Образцы безоглядной воли | страница 51
Поскольку история как система координат человеческого опыта подчинила себе природу, человечество принялось думать о своем опыте в исторических категориях, а традиционные понятия философии с их «внеисторизмом» стали обнаруживать бессодержательность. Единственным мыслителем, который рискнул принять этот нешуточный вызов, оказался Гегель. Он решил, будто сумеет спасти философское предприятие от вставшей на повестку дня коренной перестройки человеческого сознания, если предложит рассматривать философию в качестве, по сути дела, истории философии — ни больше ни меньше. Но представив свою философскую систему, подытожившую всю историческую перспективу, в качестве окончательной, то есть надыисторической, истины, Гегель положения не спас. В той мере, в какой гегелевская система была истинной, она подводила под философией черту. Подлинной философией могла считаться лишь последняя философская система. Тем самым снова, раз и навсегда, в мире устанавливалась «вечность», а история подходила (либо уже подошла) к концу. Но история не желала стоять на месте. И простое течение времени доказывало несостоятельность гегелевской системы. Системы, но не метода. (Метод, распространивший свое могущество на все науки о человеке, сослужил службу, дав мощнейший и уникальный стимул к укреплению позиций исторического сознания.)
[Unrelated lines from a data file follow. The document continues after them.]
import Summits.HodgeConjecture.HodgeConjecture.Theses.AnchorTransport
import Summits.HodgeConjecture.HodgeConjecture.Theorems.PadicSemiregularLiftHodgeAbelianVarietiesStubVhcFromCMFibre
import Literature.AlgebraicGeometry.HodgeTheory.SemiregularVariationalHodge
import Literature.AlgebraicGeometry.HodgeTheory.MotivatedClassesDeformationInputs
import Literature.AlgebraicGeometry.Motives.ComplexPointsManifold
import Mathlib.Topology.Connected.LocallyPathConnected

/-!
# Route AnchorTransport — `VariationalHodge` (stmt-HodgeConjecture-1076): the semiregular case, globalised

The one general mechanism known towards Grothendieck's variational Hodge conjecture is Bloch's
semiregularity (Bloch 1972; Buchweitz–Flenner 2003, Thm. 5.1; Pridham; Perry 2026): the Chern
character of a SEMIREGULAR sheaf on the anchor fibre stays algebraic under deformation as long as it
stays of Hodge type. The tree carries Buchweitz–Flenner's theorem as the named fact
`BuchweitzFlenner2003_variationalHodge_semiregular` — a LOCAL statement (algebraicity of the flat
transports of `ch₁(ℰ₀)`, `ch₂(ℰ₀)` on the fibres over some Euclidean neighbourhood `W` of the anchor).
This file globalises it on the real carriers of the crux `AnchorTransport.VariationalHodge`
(global classes `A ∈ H²ᵖ(𝒳(ℂ); ℂ)` and their fibre restrictions):

* `variationalHodge_conclusion_two_of_semiregular` — for a smooth projective family `f : 𝒳 ⟶ S` with
  quasi-projective total space over a smooth irreducible quasi-projective base (smooth of some relative
  dimension `d`), global classes `A₁ ∈ H²(𝒳(ℂ); ℂ)`, `A₂ ∈ H⁴(𝒳(ℂ); ℂ)` whose fibre restrictions are of
  Hodge type `(1,1)`, `(2,2)` everywhere, and an anchor `s₀` at which `A₁|_{𝒳_{s₀}} = ch₁(ℰ₀)`,
  `A₂|_{𝒳_{s₀}} = ch₂(ℰ₀)` for a finite locally free `{0,1}`-semiregular `ℰ₀` on `𝒳_{s₀}`: **`A₂|_{𝒳_t}`
  (and `A₁|_{𝒳_t}`) is an algebraic class for EVERY `t ∈ S(ℂ)`**, granted the two named facts
  `BuchweitzFlenner2003_variationalHodge_semiregular` (Compositio 2003, Thm. 5.1) and
  `charlesSchnell_algebraicityLocus_iUnion_closed` (relative Hilbert schemes).

Proof. `R⁴ f_* ℂ` is a local system on `S(ℂ)` (Ehresmann, the tree's PROVED
`isCohomologicallyLocallyTrivialOn_univ_of_isSmoothProjectiveFamily`) and the transport of `A|_{𝒳_s}`
along any path is `A|_{𝒳_t}` (`transportFun_map_fiberι`), so the Hodge hypotheses of the fact are the
fibrewise Hodge hypotheses of the crux, and its conclusion says `A₂|_{𝒳_t}` is algebraic for every `t`
joined to `s₀` inside `W`. The path component of `s₀` in `W` is a non-empty Euclidean-OPEN subset of
`S(ℂ)` (`S(ℂ)` is a topological manifold, hence locally path connected), so the Baire/Hilbert-scheme
closing (`map_fiberι_mem_algebraicClasses_of_isOpen`, route `PadicSemiregularLift`, PROVED modulo the
Hilbert-scheme fact) spreads algebraicity to all of `S(ℂ)`. In degree `2` this is the case
`I = {1,2}`, `B₀ = 0` of Perry's global Thm. 1.1 (2) (an unrefereed `[claim]` in the tree), here
DERIVED from the 2003 theorem and the closing lemma instead of assumed.

This is the crux's conclusion for `p = 2` — the first open codimension
(`AnchorTransportVariationalHodgeLefschetzRange`) — at SEMIREGULAR anchors; producing semiregular
representatives is exactly what "general principles do not give" (Voisin, Torino lectures, L3 §0).
-/

noncomputable section

-- every declaration of this problem lives in `Summit.HodgeConjecture.HodgeConjecture.…` (summit = sub-problem)
set_option linter.dupNamespace false

open CategoryTheory AlgebraicGeometry TopologicalSpace
open Literature.AlgebraicGeometry.Motives Literature.AlgebraicGeometry.HodgeTheory
open Summit.HodgeConjecture.HodgeConjecture.Cruxes.HodgeAbelianVarieties.SubtorusGalleryBlochSeeds.Stubs
  (exists_eq_univ_of_isOpen_subset_iUnion map_fiberι_mem_algebraicClasses_of_isOpen)

namespace Summit.HodgeConjecture.HodgeConjecture.Theorems

variable {n d : ℕ} {𝒳 S : SchemeOver ℂ} (f : 𝒳 ⟶ S)

/-- **Buchweitz–Flenner at an anchor of a global class, local form on real carriers.** For a smooth
projective family over a smooth quasi-projective base (smooth of relative dimension `d`), global classes
`A₁`, `A₂` of fibrewise Hodge types `(1,1)`, `(2,2)`, and an anchor `s₀` where they restrict to
`ch₁(ℰ₀)`, `ch₂(ℰ₀)` of a finite locally free `{0,1}`-semiregular `ℰ₀`: there is a Euclidean-open
`W ∋ s₀` such that `A₁|_{𝒳_t}` and `A₂|_{𝒳_t}` are algebraic for every `t` in the path component of `s₀`
in `W` (transports of restrictions of global classes are restrictions, `transportFun_map_fiberι`).
[cite: BuchweitzFlenner2003, §5 Thm. 5.1] [cite: VoisinHodgeII2003, §3.1.2] -/
theorem exists_isOpen_forall_mem_algebraicClasses_of_semiregular
    (hBF : BuchweitzFlenner2003_variationalHodge_semiregular) (C : ChernCharacterBetti)
    (hf : IsSmoothProjectiveFamily f n) (hS : IsQuasiProjectiveOver S)
    (hSsm : AlgebraicGeometry.Smooth S.hom) [SmoothOfRelativeDimension d S.hom]
    (A₁ : complexBetti 𝒳 (2 * 1)) (A₂ : complexBetti 𝒳 (2 * 2))
    (hA₁ : ∀ t : ComplexPoints S,
      IsOfHodgeType n (fiberOver f t) (2 * 1) 1 1 (complexBetti.map (fiberι f t) (2 * 1) A₁))
    (hA₂ : ∀ t : ComplexPoints S,
      IsOfHodgeType n (fiberOver f t) (2 * 2) 2 2 (complexBetti.map (fiberι f t) (2 * 2) A₂))
    (s₀ : ComplexPoints S) (E₀ : (fiberOver f s₀).left.Modules) (hE₀ : IsFiniteLocallyFree E₀)
    (hsr : IsZeroOneSemiregular hE₀)
    (h₁ : C.ch (fiberOver f s₀) E₀ 1 = complexBetti.map (fiberι f s₀) (2 * 1) A₁)
    (h₂ : C.ch (fiberOver f s₀) E₀ 2 = complexBetti.map (fiberι f s₀) (2 * 2) A₂) :
    ∃ W : Set (ComplexPoints S), IsOpen W ∧ s₀ ∈ W ∧ ∀ t ∈ pathComponentIn W s₀,
      complexBetti.map (fiberι f t) (2 * 1) A₁ ∈ algebraicClasses (fiberOver f t) 1 ∧
        complexBetti.map (fiberι f t) (2 * 2) A₂ ∈ algebraicClasses (fiberOver f t) 2 := by
  have hU := isCohomologicallyLocallyTrivialOn_univ_of_isSmoothProjectiveFamily f d hf hS
  -- the Hodge hypotheses of the fact are those of the crux, by flatness of restrictions
  have hHodge : ∀ (t : (Set.univ : Set (ComplexPoints S)))
      (γ : Path.Homotopic.Quotient (⟨s₀, Set.mem_univ s₀⟩ : (Set.univ : Set (ComplexPoints S))) t),
      IsOfHodgeType n (fiberOver f t.1) (2 * 1) 1 1
          (transportFun f (2 * 1) hU γ (C.ch (fiberOver f s₀) E₀ 1)) ∧
        IsOfHodgeType n (fiberOver f t.1) (2 * 2) 2 2
          (transportFun f (2 * 2) hU γ (C.ch (fiberOver f s₀) E₀ 2)) := by
    intro t γ
    rw [h₁, h₂, transportFun_map_fiberι f (2 * 1) hU γ A₁, transportFun_map_fiberι f (2 * 2) hU γ A₂]
    exact ⟨hA₁ t.1, hA₂ t.1⟩
  obtain ⟨W, hWo, hW₀, hWU, hW⟩ := hBF C f n hf hSsm hU ⟨s₀, Set.mem_univ s₀⟩ E₀ hE₀ hsr hHodge
  refine ⟨W, hWo, hW₀, fun t ht => ?_⟩
  -- a path from `s₀` to `t` inside `W`
  have hj : JoinedIn W s₀ t := ht
  obtain ⟨γ⟩ := hj.joined_subtype
  have key := hW ⟨t, hj.target_mem⟩ ⟦γ⟧
  rw [h₁, h₂] at key
  rw [transportFun_map_fiberι f (2 * 1) (hU.mono hWU hWo) ⟦γ⟧ A₁,
    transportFun_map_fiberι f (2 * 2) (hU.mono hWU hWo) ⟦γ⟧ A₂] at key
  exact key

/-- **The variational Hodge conclusion in codimension `2` at a semiregular anchor, on every fibre.**
Let `f : 𝒳 ⟶ S` be a smooth projective family with `𝒳`, `S` quasi-projective, `S` smooth (of relative
dimension `d`) and irreducible; `A₁ ∈ H²(𝒳(ℂ); ℂ)`, `A₂ ∈ H⁴(𝒳(ℂ); ℂ)` global classes with fibre
restrictions of Hodge type `(1,1)`, `(2,2)` at every complex point; and `s₀ ∈ S(ℂ)` an anchor at which
`A₁|_{𝒳_{s₀}} = ch₁(ℰ₀)`, `A₂|_{𝒳_{s₀}} = ch₂(ℰ₀)` for a finite locally free `{0,1}`-semiregular sheaf
`ℰ₀` on `𝒳_{s₀}`. Then `A₂|_{𝒳_t}` is an algebraic class for EVERY `t ∈ S(ℂ)` — granted
Buchweitz–Flenner's Thm. 5.1 (`hBF`) and the Hilbert-scheme structure of the algebraicity locus
(`hCS`): the local conclusion (`exists_isOpen_forall_mem_algebraicClasses_of_semiregular`) holds on the
path component of `s₀` in `W`, a non-empty open subset of the manifold `S(ℂ)`, and spreads to all of
`S(ℂ)` by `map_fiberι_mem_algebraicClasses_of_isOpen` (Baire + relative Hilbert schemes).
[cite: BuchweitzFlenner2003, §5 Thm. 5.1] [cite: CharlesSchnell2014Notes, Prop. 11.3.11 (proof)]
[cite: VoisinHodgeII2003, §7.3.2, proof of Thm. 7.19] -/
theorem variationalHodge_conclusion_two_of_semiregular
    (hBF : BuchweitzFlenner2003_variationalHodge_semiregular)
    (hCS : charlesSchnell_algebraicityLocus_iUnion_closed) (C : ChernCharacterBetti)
    (hf : IsSmoothProjectiveFamily f n) (h𝒳 : IsQuasiProjectiveOver 𝒳) (hS : IsQuasiProjectiveOver S)
    (hSsm : AlgebraicGeometry.Smooth S.hom) [SmoothOfRelativeDimension d S.hom]
    (hirr : IrreducibleSpace S.left)
    (A₁ : complexBetti 𝒳 (2 * 1)) (A₂ : complexBetti 𝒳 (2 * 2))
    (hA₁ : ∀ t : ComplexPoints S,
      IsOfHodgeType n (fiberOver f t) (2 * 1) 1 1 (complexBetti.map (fiberι f t) (2 * 1) A₁))
    (hA₂ : ∀ t : ComplexPoints S,
      IsOfHodgeType n (fiberOver f t) (2 * 2) 2 2 (complexBetti.map (fiberι f t) (2 * 2) A₂))
    (s₀ : ComplexPoints S) (E₀ : (fiberOver f s₀).left.Modules) (hE₀ : IsFiniteLocallyFree E₀)
    (hsr : IsZeroOneSemiregular hE₀)
    (h₁ : C.ch (fiberOver f s₀) E₀ 1 = complexBetti.map (fiberι f s₀) (2 * 1) A₁)
    (h₂ : C.ch (fiberOver f s₀) E₀ 2 = complexBetti.map (fiberι f s₀) (2 * 2) A₂)
    (t : ComplexPoints S) :
    complexBetti.map (fiberι f t) (2 * 2) A₂ ∈ algebraicClasses (fiberOver f t) 2 := by
  obtain ⟨W, hWo, hW₀, hW⟩ := exists_isOpen_forall_mem_algebraicClasses_of_semiregular (d := d) f hBF C
    hf hS hSsm A₁ A₂ hA₁ hA₂ s₀ E₀ hE₀ hsr h₁ h₂
  -- `S(ℂ)` is a topological `2d`-manifold, hence locally path connected
  haveI : LocallyOfFiniteType S.hom := hS.locallyOfFiniteType
  letI := ComplexPoints.chartedSpace S d
  haveI : LocallyPathConnectedSpace (ComplexPoints S) :=
    ChartedSpace.locallyPathConnectedSpace (EuclideanSpace ℝ (Fin (2 * d))) (ComplexPoints S)
  exact map_fiberι_mem_algebraicClasses_of_isOpen hCS f h𝒳 hS hSsm hirr hf A₂
    (hWo.pathComponentIn s₀) ⟨s₀, mem_pathComponentIn_self hW₀⟩ (fun u hu => (hW u hu).2) t

end Summit.HodgeConjecture.HodgeConjecture.Theorems

end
Теперь, после гегелевских усилий, поиск вечности как один из путей философской мысли, такая соблазнительная, казавшаяся непобедимой повадка ума предстала во всей своей ходульности и инфантилизме. Философия изнуряла себя в старомодных фантазиях разума, возвращавшихся к провинциальности духа, детству человечества. Как бы прочно ни увязывались философские положения в системе доводов, ум не мог отделаться от коренного вопроса о «смысле» входивших в эти положения терминов, вернуть начисто потерянное доверие к звонкой монете слов, подобные доводы обеспечивавших. Не справляясь с новым приливом все более обмирщенной, решительно более сведущей и результативной человеческой воли с ее опорой на подконтрольную, взнузданную, перекроенную «природу», с ее рисковыми ходами в мире слишком конкретных моральных и политических прописей, которые не поспевали за ускоряющимися переменами человеческого ландшафта (в том числе — за явственным накоплением конкретного эмпирического знания в печатных книгах и документах), — ключевые слова философии выглядели все более условными. Или, что то же самое, все более пустыми и обессмысленными.